> _EXERCISE DIRECTIONS_: Output exactly the lines below, starting with the line that has "open CARPolyWindow CARPolyWindow.BoxGeom" and going on through the line that has "def C42_3 : SOSDual.EncPoly", both included, and no other lines.

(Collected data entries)
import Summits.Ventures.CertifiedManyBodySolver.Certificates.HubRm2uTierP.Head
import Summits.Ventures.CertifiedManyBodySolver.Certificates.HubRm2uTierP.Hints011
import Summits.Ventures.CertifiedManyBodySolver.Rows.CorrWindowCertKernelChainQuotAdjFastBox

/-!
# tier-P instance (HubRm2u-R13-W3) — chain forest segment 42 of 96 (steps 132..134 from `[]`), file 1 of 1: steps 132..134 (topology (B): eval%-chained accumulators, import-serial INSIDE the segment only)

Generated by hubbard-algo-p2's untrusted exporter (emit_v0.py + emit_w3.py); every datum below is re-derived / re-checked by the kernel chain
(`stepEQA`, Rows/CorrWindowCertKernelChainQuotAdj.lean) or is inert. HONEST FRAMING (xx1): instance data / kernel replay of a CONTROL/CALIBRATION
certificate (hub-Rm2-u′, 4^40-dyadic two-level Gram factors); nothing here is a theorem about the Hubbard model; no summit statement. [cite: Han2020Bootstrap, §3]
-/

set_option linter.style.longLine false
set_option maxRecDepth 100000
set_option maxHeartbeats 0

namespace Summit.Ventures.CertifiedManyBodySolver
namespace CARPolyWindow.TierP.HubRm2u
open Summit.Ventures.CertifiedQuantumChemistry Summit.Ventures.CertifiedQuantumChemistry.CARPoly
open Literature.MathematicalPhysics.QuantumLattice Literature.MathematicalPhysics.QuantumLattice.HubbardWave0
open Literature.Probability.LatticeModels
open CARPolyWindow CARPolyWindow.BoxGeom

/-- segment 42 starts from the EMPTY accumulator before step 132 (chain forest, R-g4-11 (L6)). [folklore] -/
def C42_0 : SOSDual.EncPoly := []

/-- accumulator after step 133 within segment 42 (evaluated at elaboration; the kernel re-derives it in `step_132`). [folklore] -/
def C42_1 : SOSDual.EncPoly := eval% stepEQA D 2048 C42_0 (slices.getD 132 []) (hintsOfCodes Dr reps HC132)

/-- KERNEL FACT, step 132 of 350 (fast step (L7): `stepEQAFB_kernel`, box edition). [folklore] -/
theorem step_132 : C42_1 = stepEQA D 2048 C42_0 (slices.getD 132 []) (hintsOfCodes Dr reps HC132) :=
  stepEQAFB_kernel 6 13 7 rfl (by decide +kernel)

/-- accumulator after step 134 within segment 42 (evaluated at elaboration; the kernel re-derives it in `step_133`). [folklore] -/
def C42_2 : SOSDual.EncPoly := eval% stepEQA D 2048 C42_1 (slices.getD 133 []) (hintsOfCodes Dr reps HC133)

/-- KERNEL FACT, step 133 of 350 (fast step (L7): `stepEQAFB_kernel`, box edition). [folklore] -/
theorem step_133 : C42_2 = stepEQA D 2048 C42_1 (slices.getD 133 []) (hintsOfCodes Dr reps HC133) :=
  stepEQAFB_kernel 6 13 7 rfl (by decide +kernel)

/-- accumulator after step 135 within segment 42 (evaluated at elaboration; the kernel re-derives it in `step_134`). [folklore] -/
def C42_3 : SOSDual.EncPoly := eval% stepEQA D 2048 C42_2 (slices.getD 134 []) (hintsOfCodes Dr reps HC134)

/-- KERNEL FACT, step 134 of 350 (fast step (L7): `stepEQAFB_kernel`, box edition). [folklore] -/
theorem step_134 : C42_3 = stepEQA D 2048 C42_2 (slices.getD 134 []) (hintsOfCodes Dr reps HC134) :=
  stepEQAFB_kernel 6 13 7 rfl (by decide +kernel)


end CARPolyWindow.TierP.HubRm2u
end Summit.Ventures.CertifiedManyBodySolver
--
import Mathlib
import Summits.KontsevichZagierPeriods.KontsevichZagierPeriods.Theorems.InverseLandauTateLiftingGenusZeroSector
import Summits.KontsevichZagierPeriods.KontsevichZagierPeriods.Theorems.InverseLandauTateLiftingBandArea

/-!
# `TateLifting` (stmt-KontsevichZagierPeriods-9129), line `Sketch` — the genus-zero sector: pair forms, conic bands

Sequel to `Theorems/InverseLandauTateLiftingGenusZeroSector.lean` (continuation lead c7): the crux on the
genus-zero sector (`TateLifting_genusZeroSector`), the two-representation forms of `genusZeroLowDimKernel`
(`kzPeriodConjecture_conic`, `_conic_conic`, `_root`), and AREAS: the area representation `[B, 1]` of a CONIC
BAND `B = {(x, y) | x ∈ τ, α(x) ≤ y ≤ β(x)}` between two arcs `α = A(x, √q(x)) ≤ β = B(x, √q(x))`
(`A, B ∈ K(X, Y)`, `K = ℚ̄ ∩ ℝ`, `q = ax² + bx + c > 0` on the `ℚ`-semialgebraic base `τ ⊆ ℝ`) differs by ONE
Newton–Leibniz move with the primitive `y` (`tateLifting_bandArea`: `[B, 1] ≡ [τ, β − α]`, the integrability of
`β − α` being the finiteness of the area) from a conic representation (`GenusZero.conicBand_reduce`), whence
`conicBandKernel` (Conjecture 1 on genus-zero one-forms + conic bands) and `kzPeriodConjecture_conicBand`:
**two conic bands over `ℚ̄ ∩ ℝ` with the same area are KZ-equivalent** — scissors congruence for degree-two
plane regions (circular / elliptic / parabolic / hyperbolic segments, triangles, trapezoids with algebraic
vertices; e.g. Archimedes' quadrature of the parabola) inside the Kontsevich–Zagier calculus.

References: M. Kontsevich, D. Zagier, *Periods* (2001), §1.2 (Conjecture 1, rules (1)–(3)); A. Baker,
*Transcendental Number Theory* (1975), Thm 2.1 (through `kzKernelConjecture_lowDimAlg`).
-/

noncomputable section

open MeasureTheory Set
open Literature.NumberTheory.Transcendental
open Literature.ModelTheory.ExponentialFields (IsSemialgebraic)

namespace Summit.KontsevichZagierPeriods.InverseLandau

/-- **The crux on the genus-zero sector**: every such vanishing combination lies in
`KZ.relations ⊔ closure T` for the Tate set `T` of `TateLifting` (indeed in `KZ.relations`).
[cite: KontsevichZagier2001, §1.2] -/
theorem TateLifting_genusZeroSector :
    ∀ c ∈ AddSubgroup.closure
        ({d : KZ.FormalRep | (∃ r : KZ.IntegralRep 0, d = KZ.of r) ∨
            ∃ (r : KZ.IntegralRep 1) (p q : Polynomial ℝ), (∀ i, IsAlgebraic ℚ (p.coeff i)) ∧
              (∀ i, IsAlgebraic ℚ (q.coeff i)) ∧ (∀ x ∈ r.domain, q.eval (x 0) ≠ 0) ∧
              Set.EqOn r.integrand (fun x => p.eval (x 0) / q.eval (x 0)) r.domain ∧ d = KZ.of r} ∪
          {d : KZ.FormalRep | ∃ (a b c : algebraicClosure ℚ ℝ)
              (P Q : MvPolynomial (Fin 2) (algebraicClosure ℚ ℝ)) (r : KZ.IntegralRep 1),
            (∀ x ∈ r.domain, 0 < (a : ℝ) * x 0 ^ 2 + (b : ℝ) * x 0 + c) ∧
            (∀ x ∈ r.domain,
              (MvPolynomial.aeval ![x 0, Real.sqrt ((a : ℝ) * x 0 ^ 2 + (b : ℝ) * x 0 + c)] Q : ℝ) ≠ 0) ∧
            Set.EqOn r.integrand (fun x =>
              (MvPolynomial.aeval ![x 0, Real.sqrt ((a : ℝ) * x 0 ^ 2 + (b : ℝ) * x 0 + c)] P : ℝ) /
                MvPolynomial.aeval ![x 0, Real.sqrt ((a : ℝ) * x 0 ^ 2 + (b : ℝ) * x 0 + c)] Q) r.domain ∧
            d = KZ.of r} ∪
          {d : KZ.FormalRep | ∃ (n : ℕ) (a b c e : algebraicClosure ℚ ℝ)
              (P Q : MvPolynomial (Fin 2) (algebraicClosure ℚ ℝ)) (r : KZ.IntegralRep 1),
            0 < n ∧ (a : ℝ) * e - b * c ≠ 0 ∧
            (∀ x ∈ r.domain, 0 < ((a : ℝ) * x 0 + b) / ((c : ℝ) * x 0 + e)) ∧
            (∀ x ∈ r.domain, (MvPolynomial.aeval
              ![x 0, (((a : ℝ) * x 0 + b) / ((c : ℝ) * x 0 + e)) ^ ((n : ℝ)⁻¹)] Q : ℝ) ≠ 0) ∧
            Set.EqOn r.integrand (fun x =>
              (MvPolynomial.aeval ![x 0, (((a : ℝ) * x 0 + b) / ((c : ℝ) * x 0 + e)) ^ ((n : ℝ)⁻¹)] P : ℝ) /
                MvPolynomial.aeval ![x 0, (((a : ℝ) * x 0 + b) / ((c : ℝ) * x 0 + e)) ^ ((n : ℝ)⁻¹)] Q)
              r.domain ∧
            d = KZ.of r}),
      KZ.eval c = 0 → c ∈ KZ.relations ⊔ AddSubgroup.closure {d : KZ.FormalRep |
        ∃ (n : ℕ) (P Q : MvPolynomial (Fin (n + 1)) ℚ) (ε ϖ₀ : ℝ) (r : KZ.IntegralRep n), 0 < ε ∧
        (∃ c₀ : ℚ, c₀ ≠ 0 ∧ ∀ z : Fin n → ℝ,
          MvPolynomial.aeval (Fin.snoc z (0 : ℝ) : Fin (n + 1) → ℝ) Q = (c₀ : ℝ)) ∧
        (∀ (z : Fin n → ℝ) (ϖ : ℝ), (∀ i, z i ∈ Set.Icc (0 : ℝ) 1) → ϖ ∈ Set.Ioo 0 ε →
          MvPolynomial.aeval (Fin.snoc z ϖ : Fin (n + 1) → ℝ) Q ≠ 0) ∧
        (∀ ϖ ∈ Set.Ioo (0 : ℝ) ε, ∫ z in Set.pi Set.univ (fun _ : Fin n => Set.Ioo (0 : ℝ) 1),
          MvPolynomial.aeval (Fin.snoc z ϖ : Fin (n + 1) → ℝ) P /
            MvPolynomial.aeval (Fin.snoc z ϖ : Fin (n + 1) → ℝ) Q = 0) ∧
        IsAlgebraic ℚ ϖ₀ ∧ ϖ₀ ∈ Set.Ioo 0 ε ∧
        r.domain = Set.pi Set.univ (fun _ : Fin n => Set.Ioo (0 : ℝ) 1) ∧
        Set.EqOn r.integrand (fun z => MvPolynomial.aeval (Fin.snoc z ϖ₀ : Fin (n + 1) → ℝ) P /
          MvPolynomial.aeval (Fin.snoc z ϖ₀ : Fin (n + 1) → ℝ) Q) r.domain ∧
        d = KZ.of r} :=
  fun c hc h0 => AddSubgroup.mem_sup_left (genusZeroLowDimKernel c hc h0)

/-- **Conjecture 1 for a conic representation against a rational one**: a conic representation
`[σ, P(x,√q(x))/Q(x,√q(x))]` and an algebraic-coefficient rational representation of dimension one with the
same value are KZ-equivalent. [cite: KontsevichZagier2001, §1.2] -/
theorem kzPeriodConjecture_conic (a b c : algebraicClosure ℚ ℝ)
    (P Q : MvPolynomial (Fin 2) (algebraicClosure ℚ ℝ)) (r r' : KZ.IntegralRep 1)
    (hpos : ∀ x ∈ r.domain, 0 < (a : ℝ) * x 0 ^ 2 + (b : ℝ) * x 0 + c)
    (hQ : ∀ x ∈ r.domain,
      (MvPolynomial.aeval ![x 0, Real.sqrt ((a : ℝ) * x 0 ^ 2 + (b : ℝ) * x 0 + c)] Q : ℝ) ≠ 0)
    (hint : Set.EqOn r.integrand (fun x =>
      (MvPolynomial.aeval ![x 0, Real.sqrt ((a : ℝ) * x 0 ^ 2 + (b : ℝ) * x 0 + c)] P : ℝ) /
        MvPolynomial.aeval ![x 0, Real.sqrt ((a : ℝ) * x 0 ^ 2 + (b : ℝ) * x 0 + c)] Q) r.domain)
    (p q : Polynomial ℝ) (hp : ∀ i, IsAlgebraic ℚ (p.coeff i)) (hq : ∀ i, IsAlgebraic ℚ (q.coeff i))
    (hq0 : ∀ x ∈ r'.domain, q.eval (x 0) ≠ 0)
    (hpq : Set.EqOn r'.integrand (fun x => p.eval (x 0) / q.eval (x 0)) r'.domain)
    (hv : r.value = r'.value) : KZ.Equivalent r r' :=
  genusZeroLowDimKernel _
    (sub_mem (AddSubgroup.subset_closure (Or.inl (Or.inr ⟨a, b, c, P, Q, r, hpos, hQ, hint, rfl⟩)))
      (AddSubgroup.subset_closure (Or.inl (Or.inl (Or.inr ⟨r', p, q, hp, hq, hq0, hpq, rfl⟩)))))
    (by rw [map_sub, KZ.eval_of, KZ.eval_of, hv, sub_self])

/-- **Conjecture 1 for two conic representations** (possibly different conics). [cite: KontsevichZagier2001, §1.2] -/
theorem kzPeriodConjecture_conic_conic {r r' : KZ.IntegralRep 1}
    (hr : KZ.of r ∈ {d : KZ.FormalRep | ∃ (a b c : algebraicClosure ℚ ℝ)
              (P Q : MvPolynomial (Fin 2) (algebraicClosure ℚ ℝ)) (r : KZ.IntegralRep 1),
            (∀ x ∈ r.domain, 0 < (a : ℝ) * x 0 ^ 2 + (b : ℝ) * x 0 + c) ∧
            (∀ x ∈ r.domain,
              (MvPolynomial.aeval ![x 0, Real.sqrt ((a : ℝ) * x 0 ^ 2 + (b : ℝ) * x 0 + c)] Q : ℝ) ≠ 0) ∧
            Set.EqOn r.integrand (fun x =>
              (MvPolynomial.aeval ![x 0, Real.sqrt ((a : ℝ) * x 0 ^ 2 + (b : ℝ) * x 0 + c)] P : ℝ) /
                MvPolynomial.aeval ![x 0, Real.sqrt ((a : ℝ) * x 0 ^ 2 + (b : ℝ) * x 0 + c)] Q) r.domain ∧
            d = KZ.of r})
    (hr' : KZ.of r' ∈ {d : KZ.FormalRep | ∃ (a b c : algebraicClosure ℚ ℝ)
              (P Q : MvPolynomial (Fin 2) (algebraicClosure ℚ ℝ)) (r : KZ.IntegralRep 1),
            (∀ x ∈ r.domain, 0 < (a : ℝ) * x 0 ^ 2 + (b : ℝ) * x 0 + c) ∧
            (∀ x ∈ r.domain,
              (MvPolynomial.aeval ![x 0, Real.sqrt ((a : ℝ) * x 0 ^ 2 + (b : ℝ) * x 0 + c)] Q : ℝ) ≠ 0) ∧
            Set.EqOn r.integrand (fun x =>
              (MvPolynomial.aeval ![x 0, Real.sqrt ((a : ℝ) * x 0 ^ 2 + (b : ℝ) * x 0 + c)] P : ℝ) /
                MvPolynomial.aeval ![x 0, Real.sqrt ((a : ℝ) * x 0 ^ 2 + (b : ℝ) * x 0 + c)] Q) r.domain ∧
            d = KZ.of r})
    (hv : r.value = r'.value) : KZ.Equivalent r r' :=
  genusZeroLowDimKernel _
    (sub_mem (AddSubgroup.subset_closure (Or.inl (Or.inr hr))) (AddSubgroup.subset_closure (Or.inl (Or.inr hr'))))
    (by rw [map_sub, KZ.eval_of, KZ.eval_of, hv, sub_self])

> _SOLUTION TO THIS TASK_:
open CARPolyWindow CARPolyWindow.BoxGeom

/-- segment 42 starts from the EMPTY accumulator before step 132 (chain forest, R-g4-11 (L6)). [folklore] -/
def C42_0 : SOSDual.EncPoly := []

/-- accumulator after step 133 within segment 42 (evaluated at elaboration; the kernel re-derives it in `step_132`). [folklore] -/
def C42_1 : SOSDual.EncPoly := eval% stepEQA D 2048 C42_0 (slices.getD 132 []) (hintsOfCodes Dr reps HC132)

/-- KERNEL FACT, step 132 of 350 (fast step (L7): `stepEQAFB_kernel`, box edition). [folklore] -/
theorem step_132 : C42_1 = stepEQA D 2048 C42_0 (slices.getD 132 []) (hintsOfCodes Dr reps HC132) :=
  stepEQAFB_kernel 6 13 7 rfl (by decide +kernel)

/-- accumulator after step 134 within segment 42 (evaluated at elaboration; the kernel re-derives it in `step_133`). [folklore] -/
def C42_2 : SOSDual.EncPoly := eval% stepEQA D 2048 C42_1 (slices.getD 133 []) (hintsOfCodes Dr reps HC133)

/-- KERNEL FACT, step 133 of 350 (fast step (L7): `stepEQAFB_kernel`, box edition). [folklore] -/
theorem step_133 : C42_2 = stepEQA D 2048 C42_1 (slices.getD 133 []) (hintsOfCodes Dr reps HC133) :=
  stepEQAFB_kernel 6 13 7 rfl (by decide +kernel)

/-- accumulator after step 135 within segment 42 (evaluated at elaboration; the kernel re-derives it in `step_134`). [folklore] -/
def C42_3 : SOSDual.EncPoly := eval% stepEQA D 2048 C42_2 (slices.getD 134 []) (hintsOfCodes Dr reps HC134)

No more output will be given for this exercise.